Il Foglietto della Ricerca, settimanale dell’Usi-Ricerca, sin dal 18 ottobre scorso, in un articolo dal titolo “ La giungla retributiva dei presidenti e dei direttori generali degli enti di ricerca” aveva scritto testualmente. “Una notazione a parte merita l’Istituto nazionale di  geofisica e vulcanologia (Ingv), dove da qualche settimana si è insediato Domenico Giardini. Se il direttore generale in carica, con 156 mila euro, non può certo lamentarsi, di diverso avviso sarebbe Giardini, docente presso l’Institute for Catastrophe Risk Management di Singapore, che, di fronte alla prospettiva di 112 mila euro lordi, avrebbe chiesto alla Gelmini un congruo incremento della indennità, ovvero la possibilità di trasferire l’attività accademica a La Sapienza di Roma, da dove però fanno sapere di non avere risorse per istituire una nuova cattedra”.

Nel corso di questi due mesi, le richieste di Giardini non hanno avuto accoglimento, nonostante il cambio di vertice al Miur, per cui sono maturate le odierne dimissioni.

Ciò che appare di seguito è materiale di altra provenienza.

import Literature.Geometry.Lorentzian.Basic
import Literature.Geometry.Lorentzian.Hypersurface
import Literature.Geometry.Lorentzian.IsometryProofs
import Literature.Geometry.Lorentzian.Volume
import Literature.Geometry.Lorentzian.CauchyDevelopment
import Literature.Geometry.Riemannian.RiemannianDistance
import Literature.Geometry.Riemannian.IsotropicCurvature
import HarnessLib

/-!
# Scale-critical curvature concentration at the end of an incomplete curve
(topic `Geometry/Lorentzian`; definition item `defn-ScaleCriticalConcentrationAt`, wanted by route
`FinalStateConjecture/CurvatureOrSymmetry`, definition request D4, for the crux
`ScaleCriticalUpgrade`)

The **scale-critical curvature energy** of Klainerman–Rodnianski–Szeftel's bounded `L²` curvature
theorem and the predicate "it concentrates at the ideal end of a curve `γ`" of a space-time.

For a vacuum space-time `(𝓜, 𝐠)` foliated by space-like leaves `Σ_t` with future unit normal `T`,
Klainerman–Rodnianski–Szeftel measure the space-time curvature `𝐑` on a leaf in an orthonormal
frame `e₀ = T, e₁, e₂, e₃` *compatible with the foliation* (arXiv:1204.1767, §3.2: "Let us choose
`e₀ = T`, the future unit normal to the `Σ_t` foliation, and `e_i`, `i = 1, 2, 3` an orthonormal
frame tangent to `Σ_t`", determined up to `ẽ_i = O_i^j e_j`, `O ∈ O(3)`), and control a solution
by `‖𝐑‖_{L²(Σ_t)}`, `‖∇k‖_{L²(Σ_t)}` (`k` the second fundamental form of the leaves) and the
**volume radius** of the leaves (ibid., Def. 2.1: `r_vol(p, r) = inf_{r' ≤ r} |B_{r'}(p)| / r'³`,
`B_r(p)` the geodesic ball of the leaf; Thm. 2.2 = the main theorem). Under the parabolic
rescaling `𝐠_λ(t, x) = 𝐠(λt, λx)` one has `‖R_λ‖_{L²(B^λ_{r₀})} = √λ ‖R‖_{L²(B_{r₀})}` (ibid.,
§2.3), i.e. the quantity

  `r · ∫_{B_r(x)} |𝐑|²_T dvol`      (`B_r(x)` a geodesic ball of radius `r` in a leaf)

is **invariant under scaling** — the *scale-critical curvature energy* of the ball — and the
small-data form of the theorem (ibid., Thm. 2.6) says: there is a universal `ε₀ > 0` such that if
on a unit geodesic ball `B ⊆ Σ₀` one has `‖𝐑‖_{L²(B)} ≤ ε`, `‖∇k‖_{L²(B)} ≤ ε`, `ε < ε₀`, and
`r_vol(B, 1) ≥ 1/2`, then the solution is controlled in the domain of dependence of `B` up to time
`1` (by scaling: up to time `∼ r` over a ball of radius `r` with `r ∫_{B_r} |𝐑|² ≤ ε²`). An–Luk
(arXiv:1409.6270, §1) call data that are large only at this level "large merely in a
scaling-critical norm".

The route `CurvatureOrSymmetry` of the `FinalStateConjecture` summit needs the corresponding
**blow-up notion** at the ideal end of a future-incomplete null geodesic `γ` of a maximal Cauchy
development (its informal crux `ScaleCriticalUpgrade`: parallelly-propagated curvature blow-up
along a visible incomplete ray should upgrade to "`r · ∫_{B_r(x)} |𝐑|² ≥ ε₀` on balls of leaves
shrinking to the end of `γ`", the Step-1 input of blow-up / tangent-profile analyses). This file
supplies it, in the vocabulary of the tree:

* `LorentzianMetric.IsAdaptedFrame g x T f` — `f = (f₁, f₂, f₃)` is a `g`-orthonormal triple of
  vectors orthogonal to `T` at `x` (with `e₀ = T` a frame compatible with a leaf through `x` with
  unit normal `T`, KRS §3.2);
* `LorentzianMetric.curvNormSqAdapted g x T = |𝐑|²_T(x)` — the sum of the squares of all
  components `𝐑(e_α, e_β, e_γ, e_δ)`, `e = (T, f)`, of the Riemann tensor of `g`
  (`PseudoRiemannianMetric.curvatureForm` of the Levi-Civita connection) in an adapted frame; the
  sum does not depend on the adapted frame (`O(3)`-invariance), and to involve no choice it is
  defined as the supremum over all adapted frames `f`;
* `SpacelikeLeaf g` — a **local space-like leaf**: an injective space-like immersion
  `φ : U → M` of an open subset `U ⊆ ℝ³` (`IsSpacelikeImmersion`, `Hypersurface.lean`) with a unit
  timelike normal field `ν` (`IsUnitNormal … (-1)`); it carries the induced Riemannian metric
  `h = φ^* g` (`SpacelikeLeaf.metric`), its Riemannian distance balls `SpacelikeLeaf.ball`
  (`PseudoRiemannianMetric.edist`, `RiemannianDistance.lean`), its Riemannian measure
  `SpacelikeLeaf.measure` (`riemannianMeasure`, `Volume.lean`), and the scale-critical energy
  `SpacelikeLeaf.curvatureEnergy L y r = r · ∫⁻_{B_r(y)} |𝐑|²_ν dvol_h` (an extended
  nonnegative real);
* `SpacelikeLeaf.IsControlled L y Λ v₀` — **unit geometry control at scale `Λ⁻¹` about the centre
  `y`**: the ball `B_{Λ⁻¹}(y)` is relatively compact in the leaf (so that it is an honest geodesic
  ball, not truncated by the edge of the local leaf), `|k|²_h ≤ Λ²` on the leaf (`k` the second
  fundamental form of `φ` w.r.t. `ν`, `secondFundamentalForm`), and the volume radius of the leaf
  at `y` on scales `≤ Λ⁻¹` is at least `v₀`: `|B_ρ(y)| ≥ v₀ ρ³` for `0 < ρ ≤ Λ⁻¹` (KRS, Def. 2.1 and
  the hypotheses `‖k‖ + ‖∇k‖`, `r_vol(Σ₀, 1) ≥ 1/2` of Thm. 2.10);
* `LorentzianMetric.ScaleCriticalConcentrationAt g γ dom Λ v₀ ε₀` — **scale-critical curvature
  concentration at the (future) end of the curve `γ` with parameter set `dom ⊆ ℝ`**: `0 < ε₀`, and
  for every tail
  `γ({t ∈ dom | t₀ ≤ t})`, every open set `U` containing it and every `δ > 0` there are a leaf `L`
  controlled at scale `Λ⁻¹` about a point `y`, and a radius `0 < r < δ`, such that the ball
  `B_r(y)` is mapped into `U` and `ε₀ ≤ r · ∫_{B_r(y)} |𝐑|²_ν dvol_h`. In words: however small the
  neighbourhood of the end of `γ` and the scale, some admissible leaf carries a geodesic ball of
  that scale inside the neighbourhood whose scale-critical curvature energy is at least `ε₀` —
  the negation of the smallness hypothesis of KRS, Thm. 2.6, at all scales near the end;
* `CauchyDevelopment.ScaleCriticalConcentrationAt 𝒟 γ dom Λ v₀ ε₀` — the same for the space-time
  of a Cauchy development of `3`-dimensional data, the standing Levi-Civita hypothesis
  `[𝒟.metric.HasLeviCivita]` bound inside as in `CauchyDevelopment.FirstNakedPoint`.

## Design notes

* **Independence of the foliation.** The request asks for a notion "invariant under change of
  foliation with unit geometry control (lapse and second fundamental form bounded)". The energy of
  a ball is a functional of the single leaf carrying it; the predicate quantifies over *all* leaves
  with unit geometry control (bounded `|k|`, non-collapsed, of at least unit size about the
  centre), so no foliation is chosen and nothing depends on one: every leaf of any local foliation
  with bounded lapse and second fundamental form is admissible, while a lapse bound — a condition
  on how the leaves of a foliation are stacked (`n⁻² = −𝐠(Dt, Dt)`, KRS §3.2) — does not enter the
  energy of one leaf and is therefore not part of `IsControlled`. The negation of the predicate
  reads "on every small ball near the end of every controlled leaf the energy is `< ε₀`", which is
  the hypothesis under which the crux `ScaleCriticalUpgrade` intends to run the KRS continuation
  argument.
* **Why the control is needed at all.** Without it the existential quantifier over leaves could be
  met at a regular point: tilting (boosting) the normal `ν` of ever smaller leaves multiplies the
  frame components of `𝐑` by unbounded factors. A bound on `|k|_h` over an honest ball of radius
  `Λ⁻¹` ties admissible leaves to the ambient geometry at that scale.
* **Positivity built in.** `0 < ε₀` is a conjunct of the predicate and `0 < Λ`, `0 < v₀` are
  fields of `IsControlled`: for `ε₀ ≤ 0` the inequality `ENNReal.ofReal ε₀ ≤ …` is vacuous, and an
  `∃ ε₀` closure would otherwise be junk-true (compare `HasBoundedGeometryOn.pos`,
  `BoundedGeometry.lean`).
* **Extended reals, lower integrals.** Radii of balls and the energy live in `ℝ≥0∞`
  (`PseudoRiemannianMetric.edist`, `MeasureTheory.lintegral`), so that no integrability or
  measurability side condition has to be threaded; a ball on which `|𝐑|²_ν` is not integrable has
  infinite energy, consistently with "concentration".
* **No time orientation.** `|𝐑|²_ν`, `|k|²_h` and the induced metric are invariant under
  `ν ↦ −ν`, so the leaf normal is only asked to be unit timelike; for a Cauchy development either
  choice of sign gives the same predicate.
* **Dimension.** Leaves are `3`-dimensional (modelled on `E3 = ℝ³`, as the data manifolds of the
  summit) and the normalisation `r¹` is the critical one for `3 + 1` dimensions; the adapted frames
  are triples, which together with `T` form a basis exactly when `dim M = 4` — the intended case
  (`CauchyDevelopment` of `3`-dimensional data). The ambient model `I` is nevertheless arbitrary,
  so that the notions apply verbatim to carriers modelled on `𝓡 4`.
* **Junk values.** `curvNormSqAdapted g x T` is a real supremum: `0` if the frame sums were
  unbounded (they are not when `T` is unit timelike and `dim M = 4`: the adapted frames form an
  `O(3)`-orbit on which the sum is constant) and `0` when there is no adapted frame. For `dom = ∅`
  the predicate reduces to `0 < ε₀`; it is meant for the affine domain of a future-incomplete
  geodesic (`0 ∈ dom`, `BddAbove dom` in the route).
* **Imports kept light.** The frame sum `Σ Rm(e_i,e_j,e_k,e_l)²` is
  `PseudoRiemannianMetric.curvNormSqFrame` of `Riemannian/ChangGurskyYangProofs.lean` and geodesic
  balls / total volume are `PseudoRiemannianMetric.ball` / `riemVolume` of
  `Riemannian/CanonicalNeighbourhoods.lean`; neither file is imported (their import cones carry the
  Ricci-flow library) — the sum is written out and balls are the `edist`-balls of the (Riemannian)
  induced metric directly.
* Mathlib has no Lorentzian geometry, second fundamental form or curvature; in the tree,
  `lean search 'ScaleCritical|volumeRadius|SpacelikeLeaf|IsAdaptedFrame|curvNormSqAdapted|curvatureEnergy'`
  finds only the unrelated Yang–Mills `curvatureEnergy` of `Kaehler/AcceptableBundle.lean`
  (another namespace). Sanity checks run in a scratch file (not shipped): the slice `{t = 0}` of
  Minkowski space (`Minkowski.sliceEmbed`, `sliceNormal`) is a `SpacelikeLeaf Minkowski.smoothMetric`,
  and Minkowski space has no scale-critical concentration along any curve
  (`not_scaleCriticalConcentrationAt_of_isFlat` with `isFlat_leviCivita_of_val_eq_const`).

## References

* [KlainermanRodnianskiSzeftel2015] S. Klainerman, I. Rodnianski, J. Szeftel, *The bounded `L²`
  curvature conjecture*, Invent. Math. 202 (2015) 91–216 = arXiv:1204.1767 (numbering of the arXiv
  version): Def. 2.1 (volume radius), Thm. 2.2 (main theorem), §2.3 (reduction to small data by
  scaling, `‖R_λ‖_{L²} = √λ ‖R‖_{L²}`), Thm. 2.6 and Thm. 2.10 (small-data versions, universal
  `ε₀`), §3.2 (frames compatible with the foliation, lapse).
* [AnLuk2017] X. An, J. Luk, *Trapped surfaces in vacuum arising dynamically from mild incoming
  radiation*, Adv. Theor. Math. Phys. 21 (2017) = arXiv:1409.6270, §1 (scaling-critical size of
  data).
-/

noncomputable section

La vicenda, che danneggia non poco l’Ingv e il personale tutto, tra cui quello precario che da anni attende la legittima stabilizzazione, denota la superficialità con la quale l’ex ministra Gelmini è giunta lo scorso agosto alla scelta dei presidenti degli enti di ricerca vigilati dal Miur, tra i quali l’Ingv, atteso che, evidentemente, non si è neppure preoccupata, prima di formalizzare gli incarichi, di comunicare ai prescelti il compenso annuo a loro spettante.

Se lo avesse fatto, probabilmente Giardini non avrebbe accettato l’incarico. L’uscita di scena di Giardini è destinata a determinare un vero caos istituzionale, essendo necessaria, per la sua sostituzione, una nuova selezione di candidati, che richiederà tempi non certo  brevi”.